Task goal -> Find the word "antisymmetrisation" in the listing. Copy out each line where it occurs.
== Data provided
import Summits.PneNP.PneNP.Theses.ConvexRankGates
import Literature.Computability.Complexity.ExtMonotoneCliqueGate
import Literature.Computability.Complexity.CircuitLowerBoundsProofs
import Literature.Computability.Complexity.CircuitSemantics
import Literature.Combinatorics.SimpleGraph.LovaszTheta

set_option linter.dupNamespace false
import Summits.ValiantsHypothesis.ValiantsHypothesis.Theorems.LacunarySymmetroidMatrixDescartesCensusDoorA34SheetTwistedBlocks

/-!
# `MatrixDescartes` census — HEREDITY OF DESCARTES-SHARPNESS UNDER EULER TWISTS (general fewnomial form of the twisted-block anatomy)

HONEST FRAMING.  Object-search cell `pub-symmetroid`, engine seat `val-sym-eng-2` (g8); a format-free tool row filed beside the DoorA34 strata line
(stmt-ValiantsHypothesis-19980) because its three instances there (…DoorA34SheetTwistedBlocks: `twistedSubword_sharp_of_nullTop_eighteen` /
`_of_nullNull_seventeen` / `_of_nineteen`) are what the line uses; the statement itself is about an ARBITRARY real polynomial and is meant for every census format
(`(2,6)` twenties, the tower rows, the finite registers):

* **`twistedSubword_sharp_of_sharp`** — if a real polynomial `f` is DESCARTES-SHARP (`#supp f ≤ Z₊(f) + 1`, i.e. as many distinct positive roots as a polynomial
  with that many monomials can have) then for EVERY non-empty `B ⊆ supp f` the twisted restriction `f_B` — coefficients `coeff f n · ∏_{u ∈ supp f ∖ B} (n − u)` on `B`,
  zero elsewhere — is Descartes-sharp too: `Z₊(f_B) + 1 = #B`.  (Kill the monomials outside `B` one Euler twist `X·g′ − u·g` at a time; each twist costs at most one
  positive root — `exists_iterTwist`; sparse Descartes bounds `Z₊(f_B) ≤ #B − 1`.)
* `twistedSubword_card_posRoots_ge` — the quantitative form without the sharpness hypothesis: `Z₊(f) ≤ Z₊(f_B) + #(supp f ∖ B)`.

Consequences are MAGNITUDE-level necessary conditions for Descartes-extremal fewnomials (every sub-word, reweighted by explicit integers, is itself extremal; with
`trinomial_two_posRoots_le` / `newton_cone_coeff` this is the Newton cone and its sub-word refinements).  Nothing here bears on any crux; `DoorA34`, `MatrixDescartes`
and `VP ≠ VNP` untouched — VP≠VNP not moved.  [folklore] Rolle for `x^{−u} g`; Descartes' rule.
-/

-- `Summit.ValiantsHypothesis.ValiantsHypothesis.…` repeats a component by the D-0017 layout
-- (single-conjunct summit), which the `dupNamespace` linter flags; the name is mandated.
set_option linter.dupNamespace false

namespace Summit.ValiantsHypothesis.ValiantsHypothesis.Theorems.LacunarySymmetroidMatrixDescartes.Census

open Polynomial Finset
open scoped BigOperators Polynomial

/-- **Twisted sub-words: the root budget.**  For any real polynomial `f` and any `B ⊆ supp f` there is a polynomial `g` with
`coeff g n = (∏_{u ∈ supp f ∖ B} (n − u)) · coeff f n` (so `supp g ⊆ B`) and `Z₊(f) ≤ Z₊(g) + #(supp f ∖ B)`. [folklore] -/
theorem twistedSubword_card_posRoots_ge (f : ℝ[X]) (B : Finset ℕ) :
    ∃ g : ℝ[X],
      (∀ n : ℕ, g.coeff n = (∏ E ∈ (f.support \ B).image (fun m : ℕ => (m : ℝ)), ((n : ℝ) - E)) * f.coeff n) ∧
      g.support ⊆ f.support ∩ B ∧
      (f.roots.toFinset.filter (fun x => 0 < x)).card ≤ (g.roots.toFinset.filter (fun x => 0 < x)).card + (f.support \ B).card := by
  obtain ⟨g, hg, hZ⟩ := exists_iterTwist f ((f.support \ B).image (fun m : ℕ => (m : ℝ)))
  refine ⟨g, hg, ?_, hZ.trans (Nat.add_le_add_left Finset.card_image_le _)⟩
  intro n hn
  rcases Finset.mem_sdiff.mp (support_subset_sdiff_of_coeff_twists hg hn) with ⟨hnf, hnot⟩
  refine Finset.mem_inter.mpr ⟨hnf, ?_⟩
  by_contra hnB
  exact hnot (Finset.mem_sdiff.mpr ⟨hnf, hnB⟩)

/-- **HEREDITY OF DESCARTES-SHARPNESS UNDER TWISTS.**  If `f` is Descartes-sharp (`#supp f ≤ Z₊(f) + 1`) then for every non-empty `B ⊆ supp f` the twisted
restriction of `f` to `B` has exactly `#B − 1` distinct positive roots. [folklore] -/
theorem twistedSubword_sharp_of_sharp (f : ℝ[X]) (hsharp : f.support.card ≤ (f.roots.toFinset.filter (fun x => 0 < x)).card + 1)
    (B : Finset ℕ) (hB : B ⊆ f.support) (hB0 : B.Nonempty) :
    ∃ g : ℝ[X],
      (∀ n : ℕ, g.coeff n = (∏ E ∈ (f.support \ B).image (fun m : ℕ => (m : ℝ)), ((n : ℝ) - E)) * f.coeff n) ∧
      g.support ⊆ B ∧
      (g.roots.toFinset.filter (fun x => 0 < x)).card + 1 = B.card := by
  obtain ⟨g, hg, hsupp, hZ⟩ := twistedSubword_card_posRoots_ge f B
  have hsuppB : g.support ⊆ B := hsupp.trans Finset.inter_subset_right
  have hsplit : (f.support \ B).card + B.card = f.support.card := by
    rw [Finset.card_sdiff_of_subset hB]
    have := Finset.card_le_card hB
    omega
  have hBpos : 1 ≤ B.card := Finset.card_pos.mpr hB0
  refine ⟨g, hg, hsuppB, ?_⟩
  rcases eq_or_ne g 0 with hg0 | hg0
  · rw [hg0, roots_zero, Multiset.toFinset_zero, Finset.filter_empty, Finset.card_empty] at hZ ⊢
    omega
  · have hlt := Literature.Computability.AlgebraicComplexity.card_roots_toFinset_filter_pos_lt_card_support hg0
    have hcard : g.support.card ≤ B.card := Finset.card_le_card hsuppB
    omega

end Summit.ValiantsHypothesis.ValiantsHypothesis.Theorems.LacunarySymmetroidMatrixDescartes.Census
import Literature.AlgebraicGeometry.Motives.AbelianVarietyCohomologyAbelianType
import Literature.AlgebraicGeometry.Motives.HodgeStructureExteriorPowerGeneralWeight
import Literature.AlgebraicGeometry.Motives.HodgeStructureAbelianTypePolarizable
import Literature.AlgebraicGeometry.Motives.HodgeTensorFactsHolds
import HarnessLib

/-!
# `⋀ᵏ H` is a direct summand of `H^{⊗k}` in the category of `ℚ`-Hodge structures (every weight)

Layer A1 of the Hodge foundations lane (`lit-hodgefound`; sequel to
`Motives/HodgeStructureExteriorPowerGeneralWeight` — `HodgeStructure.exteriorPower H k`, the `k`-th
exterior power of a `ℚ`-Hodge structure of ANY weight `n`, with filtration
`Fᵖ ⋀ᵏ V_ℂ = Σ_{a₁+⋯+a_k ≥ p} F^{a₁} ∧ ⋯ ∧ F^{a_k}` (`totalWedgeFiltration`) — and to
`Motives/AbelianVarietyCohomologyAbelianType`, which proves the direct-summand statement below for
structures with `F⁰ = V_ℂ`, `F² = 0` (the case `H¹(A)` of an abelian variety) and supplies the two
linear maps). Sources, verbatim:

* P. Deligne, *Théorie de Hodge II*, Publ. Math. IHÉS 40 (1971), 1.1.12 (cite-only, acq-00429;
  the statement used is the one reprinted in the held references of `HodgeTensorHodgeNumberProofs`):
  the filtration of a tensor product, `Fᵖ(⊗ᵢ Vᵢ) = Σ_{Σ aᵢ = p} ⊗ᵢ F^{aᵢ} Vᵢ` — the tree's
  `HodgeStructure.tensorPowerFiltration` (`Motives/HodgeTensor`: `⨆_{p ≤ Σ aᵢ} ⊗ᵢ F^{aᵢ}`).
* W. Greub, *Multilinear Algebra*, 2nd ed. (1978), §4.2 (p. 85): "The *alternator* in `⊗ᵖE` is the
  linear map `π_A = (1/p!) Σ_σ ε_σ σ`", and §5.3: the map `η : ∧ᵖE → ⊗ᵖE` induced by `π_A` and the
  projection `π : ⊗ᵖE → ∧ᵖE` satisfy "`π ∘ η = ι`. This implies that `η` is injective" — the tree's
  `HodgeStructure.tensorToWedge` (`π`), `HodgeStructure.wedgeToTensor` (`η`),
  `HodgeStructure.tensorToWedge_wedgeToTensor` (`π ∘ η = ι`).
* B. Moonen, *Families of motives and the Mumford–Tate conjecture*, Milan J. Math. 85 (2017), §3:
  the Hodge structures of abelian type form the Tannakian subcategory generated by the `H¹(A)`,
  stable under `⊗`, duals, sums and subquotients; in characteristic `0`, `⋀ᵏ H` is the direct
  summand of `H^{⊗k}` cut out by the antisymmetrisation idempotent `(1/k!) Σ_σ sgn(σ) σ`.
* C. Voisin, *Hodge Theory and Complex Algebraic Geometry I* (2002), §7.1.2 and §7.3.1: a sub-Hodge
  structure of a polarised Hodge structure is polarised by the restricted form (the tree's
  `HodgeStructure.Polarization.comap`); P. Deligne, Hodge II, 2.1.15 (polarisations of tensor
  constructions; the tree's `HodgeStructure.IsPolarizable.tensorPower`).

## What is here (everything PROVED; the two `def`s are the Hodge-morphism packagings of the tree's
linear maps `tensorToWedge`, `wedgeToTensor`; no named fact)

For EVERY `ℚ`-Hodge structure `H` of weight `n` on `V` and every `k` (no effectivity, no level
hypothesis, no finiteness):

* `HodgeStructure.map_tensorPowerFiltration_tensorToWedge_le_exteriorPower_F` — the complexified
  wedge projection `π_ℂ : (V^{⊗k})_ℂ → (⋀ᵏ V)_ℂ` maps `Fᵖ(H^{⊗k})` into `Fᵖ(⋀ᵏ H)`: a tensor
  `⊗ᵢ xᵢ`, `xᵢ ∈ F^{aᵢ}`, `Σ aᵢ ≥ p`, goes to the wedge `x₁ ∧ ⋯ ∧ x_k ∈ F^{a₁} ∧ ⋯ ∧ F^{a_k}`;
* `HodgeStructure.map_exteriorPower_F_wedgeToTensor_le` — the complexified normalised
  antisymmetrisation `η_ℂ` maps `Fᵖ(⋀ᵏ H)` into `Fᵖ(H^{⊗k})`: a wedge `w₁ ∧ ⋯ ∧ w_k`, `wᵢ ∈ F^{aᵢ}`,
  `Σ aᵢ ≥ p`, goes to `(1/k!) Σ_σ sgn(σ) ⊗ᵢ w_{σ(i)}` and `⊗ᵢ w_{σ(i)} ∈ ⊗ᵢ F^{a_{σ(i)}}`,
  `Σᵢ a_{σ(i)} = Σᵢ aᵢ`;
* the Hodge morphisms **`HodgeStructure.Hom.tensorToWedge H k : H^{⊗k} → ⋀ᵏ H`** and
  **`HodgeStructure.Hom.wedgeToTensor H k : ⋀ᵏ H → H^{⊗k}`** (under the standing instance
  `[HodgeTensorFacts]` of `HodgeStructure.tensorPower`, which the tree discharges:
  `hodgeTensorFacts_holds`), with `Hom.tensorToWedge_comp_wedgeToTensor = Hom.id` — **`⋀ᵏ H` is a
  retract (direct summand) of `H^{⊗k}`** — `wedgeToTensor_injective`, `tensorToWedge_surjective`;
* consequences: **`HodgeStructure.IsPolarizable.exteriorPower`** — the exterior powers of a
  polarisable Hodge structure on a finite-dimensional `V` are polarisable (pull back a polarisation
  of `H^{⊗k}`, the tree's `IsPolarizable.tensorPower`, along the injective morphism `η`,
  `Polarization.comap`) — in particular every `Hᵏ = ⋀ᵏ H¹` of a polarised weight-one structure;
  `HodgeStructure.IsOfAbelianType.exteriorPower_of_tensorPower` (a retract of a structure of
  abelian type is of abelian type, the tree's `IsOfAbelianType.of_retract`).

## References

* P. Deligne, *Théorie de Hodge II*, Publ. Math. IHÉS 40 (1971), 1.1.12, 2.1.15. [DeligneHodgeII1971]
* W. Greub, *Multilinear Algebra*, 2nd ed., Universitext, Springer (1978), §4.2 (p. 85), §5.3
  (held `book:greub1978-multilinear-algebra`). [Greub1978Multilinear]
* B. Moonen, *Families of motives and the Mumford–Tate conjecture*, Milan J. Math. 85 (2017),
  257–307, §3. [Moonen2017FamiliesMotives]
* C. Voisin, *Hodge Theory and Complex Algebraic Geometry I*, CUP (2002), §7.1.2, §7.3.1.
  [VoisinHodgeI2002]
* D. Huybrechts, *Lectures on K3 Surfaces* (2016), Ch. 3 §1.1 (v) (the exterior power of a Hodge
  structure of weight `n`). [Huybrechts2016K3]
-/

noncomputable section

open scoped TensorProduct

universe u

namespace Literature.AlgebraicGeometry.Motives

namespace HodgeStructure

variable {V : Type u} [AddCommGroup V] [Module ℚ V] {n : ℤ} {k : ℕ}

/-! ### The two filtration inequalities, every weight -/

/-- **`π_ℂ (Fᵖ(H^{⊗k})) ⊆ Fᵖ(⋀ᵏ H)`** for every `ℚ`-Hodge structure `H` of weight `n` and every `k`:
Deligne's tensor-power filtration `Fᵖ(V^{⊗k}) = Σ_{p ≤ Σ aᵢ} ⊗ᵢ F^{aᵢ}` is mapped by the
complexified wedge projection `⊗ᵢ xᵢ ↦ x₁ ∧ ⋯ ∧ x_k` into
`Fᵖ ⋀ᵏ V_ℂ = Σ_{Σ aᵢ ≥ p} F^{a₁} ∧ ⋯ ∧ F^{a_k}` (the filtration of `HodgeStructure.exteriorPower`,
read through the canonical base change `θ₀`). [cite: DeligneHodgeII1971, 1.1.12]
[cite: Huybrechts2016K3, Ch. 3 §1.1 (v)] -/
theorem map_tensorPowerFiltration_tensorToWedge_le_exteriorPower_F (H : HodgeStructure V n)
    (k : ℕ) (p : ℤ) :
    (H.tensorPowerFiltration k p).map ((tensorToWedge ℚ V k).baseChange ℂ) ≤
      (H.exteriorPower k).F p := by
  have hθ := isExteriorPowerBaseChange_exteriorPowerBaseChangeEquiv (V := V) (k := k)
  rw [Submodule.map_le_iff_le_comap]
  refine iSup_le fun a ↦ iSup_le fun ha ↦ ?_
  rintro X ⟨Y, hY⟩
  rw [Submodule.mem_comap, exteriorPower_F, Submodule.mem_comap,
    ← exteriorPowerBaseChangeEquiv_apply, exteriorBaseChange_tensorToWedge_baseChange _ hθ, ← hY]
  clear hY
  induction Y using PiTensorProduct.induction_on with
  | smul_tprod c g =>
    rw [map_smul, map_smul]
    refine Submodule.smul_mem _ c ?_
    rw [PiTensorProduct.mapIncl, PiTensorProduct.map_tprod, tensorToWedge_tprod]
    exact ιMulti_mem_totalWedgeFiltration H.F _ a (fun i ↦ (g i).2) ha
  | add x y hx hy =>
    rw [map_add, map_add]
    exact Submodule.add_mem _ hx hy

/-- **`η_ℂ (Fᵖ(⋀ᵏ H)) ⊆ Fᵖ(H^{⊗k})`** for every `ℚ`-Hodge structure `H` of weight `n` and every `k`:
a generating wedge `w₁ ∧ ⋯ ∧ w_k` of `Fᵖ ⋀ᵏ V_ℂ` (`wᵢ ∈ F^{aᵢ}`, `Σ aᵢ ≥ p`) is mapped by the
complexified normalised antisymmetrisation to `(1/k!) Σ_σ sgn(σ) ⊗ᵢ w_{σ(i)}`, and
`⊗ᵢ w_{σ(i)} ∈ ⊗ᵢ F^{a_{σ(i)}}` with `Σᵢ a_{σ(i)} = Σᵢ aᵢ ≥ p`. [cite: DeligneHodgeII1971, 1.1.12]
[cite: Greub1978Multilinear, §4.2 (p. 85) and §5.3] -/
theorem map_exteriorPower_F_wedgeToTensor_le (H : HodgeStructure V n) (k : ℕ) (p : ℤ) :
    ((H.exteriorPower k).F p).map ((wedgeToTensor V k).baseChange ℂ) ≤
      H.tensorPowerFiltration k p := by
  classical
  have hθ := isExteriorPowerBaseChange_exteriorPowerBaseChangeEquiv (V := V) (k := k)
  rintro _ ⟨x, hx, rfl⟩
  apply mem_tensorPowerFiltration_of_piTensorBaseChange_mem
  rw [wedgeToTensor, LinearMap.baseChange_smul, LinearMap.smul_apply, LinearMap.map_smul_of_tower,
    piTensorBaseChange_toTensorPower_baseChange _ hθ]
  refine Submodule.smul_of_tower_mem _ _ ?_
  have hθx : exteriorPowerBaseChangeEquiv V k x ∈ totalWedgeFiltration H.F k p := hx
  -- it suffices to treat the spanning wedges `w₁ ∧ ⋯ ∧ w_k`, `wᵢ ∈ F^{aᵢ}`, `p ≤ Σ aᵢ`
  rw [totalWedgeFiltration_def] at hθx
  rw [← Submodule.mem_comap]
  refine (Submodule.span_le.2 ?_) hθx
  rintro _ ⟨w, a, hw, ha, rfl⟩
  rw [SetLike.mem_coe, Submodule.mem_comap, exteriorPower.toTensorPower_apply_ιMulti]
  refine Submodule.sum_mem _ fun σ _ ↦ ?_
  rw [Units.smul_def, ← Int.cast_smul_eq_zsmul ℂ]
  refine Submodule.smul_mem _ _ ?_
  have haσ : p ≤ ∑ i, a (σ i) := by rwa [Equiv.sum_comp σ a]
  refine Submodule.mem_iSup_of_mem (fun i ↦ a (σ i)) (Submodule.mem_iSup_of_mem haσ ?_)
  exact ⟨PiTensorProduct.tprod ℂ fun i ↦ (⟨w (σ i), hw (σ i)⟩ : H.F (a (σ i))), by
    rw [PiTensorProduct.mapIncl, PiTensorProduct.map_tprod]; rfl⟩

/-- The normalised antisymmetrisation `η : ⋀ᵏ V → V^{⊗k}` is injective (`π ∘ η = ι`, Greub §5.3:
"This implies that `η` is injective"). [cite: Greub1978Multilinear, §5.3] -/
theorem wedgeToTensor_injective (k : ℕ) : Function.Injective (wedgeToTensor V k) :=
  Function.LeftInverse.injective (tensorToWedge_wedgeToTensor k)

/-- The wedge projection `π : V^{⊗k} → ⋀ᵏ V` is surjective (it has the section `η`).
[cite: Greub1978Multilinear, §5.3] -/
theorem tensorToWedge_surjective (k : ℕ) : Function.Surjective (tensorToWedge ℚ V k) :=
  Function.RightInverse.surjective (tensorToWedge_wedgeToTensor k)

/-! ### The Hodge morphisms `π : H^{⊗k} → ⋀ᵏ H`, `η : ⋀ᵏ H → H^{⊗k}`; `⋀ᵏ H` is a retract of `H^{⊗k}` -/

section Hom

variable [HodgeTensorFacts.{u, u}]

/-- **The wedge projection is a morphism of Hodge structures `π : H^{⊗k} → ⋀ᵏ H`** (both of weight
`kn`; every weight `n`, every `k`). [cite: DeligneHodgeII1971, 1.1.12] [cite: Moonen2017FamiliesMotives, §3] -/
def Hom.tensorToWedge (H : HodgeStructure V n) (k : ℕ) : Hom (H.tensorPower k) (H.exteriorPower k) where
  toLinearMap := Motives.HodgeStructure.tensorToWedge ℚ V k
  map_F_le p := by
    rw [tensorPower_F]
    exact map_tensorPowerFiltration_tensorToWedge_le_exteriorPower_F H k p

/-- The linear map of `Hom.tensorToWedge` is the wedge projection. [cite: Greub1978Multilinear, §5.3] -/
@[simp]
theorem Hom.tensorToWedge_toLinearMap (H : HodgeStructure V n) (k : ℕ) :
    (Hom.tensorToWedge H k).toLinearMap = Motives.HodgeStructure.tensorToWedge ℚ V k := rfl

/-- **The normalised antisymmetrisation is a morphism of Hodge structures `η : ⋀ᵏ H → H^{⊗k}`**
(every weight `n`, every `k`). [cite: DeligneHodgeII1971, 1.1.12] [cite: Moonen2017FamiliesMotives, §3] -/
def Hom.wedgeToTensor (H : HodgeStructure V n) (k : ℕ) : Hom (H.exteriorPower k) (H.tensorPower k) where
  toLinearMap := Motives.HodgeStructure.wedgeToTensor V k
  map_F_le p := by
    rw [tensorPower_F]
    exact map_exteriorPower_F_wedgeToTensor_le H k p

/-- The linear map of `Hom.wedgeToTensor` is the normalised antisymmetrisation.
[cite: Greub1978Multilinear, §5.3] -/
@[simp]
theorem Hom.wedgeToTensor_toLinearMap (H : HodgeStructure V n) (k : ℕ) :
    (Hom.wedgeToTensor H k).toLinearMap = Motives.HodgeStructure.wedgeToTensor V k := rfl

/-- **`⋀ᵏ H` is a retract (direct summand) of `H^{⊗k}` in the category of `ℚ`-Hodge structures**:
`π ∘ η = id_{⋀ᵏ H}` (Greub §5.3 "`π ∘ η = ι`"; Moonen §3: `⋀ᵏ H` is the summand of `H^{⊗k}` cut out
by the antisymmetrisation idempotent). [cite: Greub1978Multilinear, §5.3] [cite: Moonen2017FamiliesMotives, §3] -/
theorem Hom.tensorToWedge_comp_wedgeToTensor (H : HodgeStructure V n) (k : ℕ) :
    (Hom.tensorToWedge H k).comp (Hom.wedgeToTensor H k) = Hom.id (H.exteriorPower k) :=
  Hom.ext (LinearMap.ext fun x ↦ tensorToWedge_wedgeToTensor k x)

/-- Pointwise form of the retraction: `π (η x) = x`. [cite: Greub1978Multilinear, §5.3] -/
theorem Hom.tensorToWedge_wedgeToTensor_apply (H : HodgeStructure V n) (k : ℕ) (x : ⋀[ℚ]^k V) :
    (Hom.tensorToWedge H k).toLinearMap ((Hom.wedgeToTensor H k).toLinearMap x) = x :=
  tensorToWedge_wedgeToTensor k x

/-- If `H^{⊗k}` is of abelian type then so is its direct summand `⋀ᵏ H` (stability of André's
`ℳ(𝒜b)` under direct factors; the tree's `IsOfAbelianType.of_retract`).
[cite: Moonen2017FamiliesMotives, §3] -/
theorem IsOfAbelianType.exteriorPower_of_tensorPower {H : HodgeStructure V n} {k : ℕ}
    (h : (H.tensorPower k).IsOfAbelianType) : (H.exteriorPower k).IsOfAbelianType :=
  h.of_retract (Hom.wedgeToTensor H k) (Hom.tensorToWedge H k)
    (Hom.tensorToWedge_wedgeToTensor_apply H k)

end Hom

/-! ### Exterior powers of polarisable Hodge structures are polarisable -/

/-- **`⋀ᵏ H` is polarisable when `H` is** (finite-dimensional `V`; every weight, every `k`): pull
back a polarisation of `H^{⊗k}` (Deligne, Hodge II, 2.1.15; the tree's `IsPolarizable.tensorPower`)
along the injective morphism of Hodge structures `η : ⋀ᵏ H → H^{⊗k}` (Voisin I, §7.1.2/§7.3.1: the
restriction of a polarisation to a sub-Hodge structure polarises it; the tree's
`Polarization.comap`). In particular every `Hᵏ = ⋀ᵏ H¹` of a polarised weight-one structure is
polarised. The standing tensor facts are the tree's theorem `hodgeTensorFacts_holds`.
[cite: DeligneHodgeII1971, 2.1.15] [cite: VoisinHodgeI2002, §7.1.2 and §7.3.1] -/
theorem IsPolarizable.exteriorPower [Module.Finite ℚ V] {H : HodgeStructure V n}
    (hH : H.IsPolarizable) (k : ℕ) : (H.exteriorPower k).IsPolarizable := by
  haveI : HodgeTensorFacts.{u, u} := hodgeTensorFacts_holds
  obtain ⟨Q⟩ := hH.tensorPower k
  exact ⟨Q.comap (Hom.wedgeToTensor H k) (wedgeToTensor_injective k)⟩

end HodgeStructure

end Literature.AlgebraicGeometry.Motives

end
====
Output for this exercise ->
  summand of `H^{⊗k}` cut out by the antisymmetrisation idempotent `(1/k!) Σ_σ sgn(σ) σ`.
  antisymmetrisation `η_ℂ` maps `Fᵖ(⋀ᵏ H)` into `Fᵖ(H^{⊗k})`: a wedge `w₁ ∧ ⋯ ∧ w_k`, `wᵢ ∈ F^{aᵢ}`,
complexified normalised antisymmetrisation to `(1/k!) Σ_σ sgn(σ) ⊗ᵢ w_{σ(i)}`, and
/-- The normalised antisymmetrisation `η : ⋀ᵏ V → V^{⊗k}` is injective (`π ∘ η = ι`, Greub §5.3:
/-- **The normalised antisymmetrisation is a morphism of Hodge structures `η : ⋀ᵏ H → H^{⊗k}`**
/-- The linear map of `Hom.wedgeToTensor` is the normalised antisymmetrisation.
by the antisymmetrisation idempotent). [cite: Greub1978Multilinear, §5.3] [cite: Moonen2017FamiliesMotives, §3] -/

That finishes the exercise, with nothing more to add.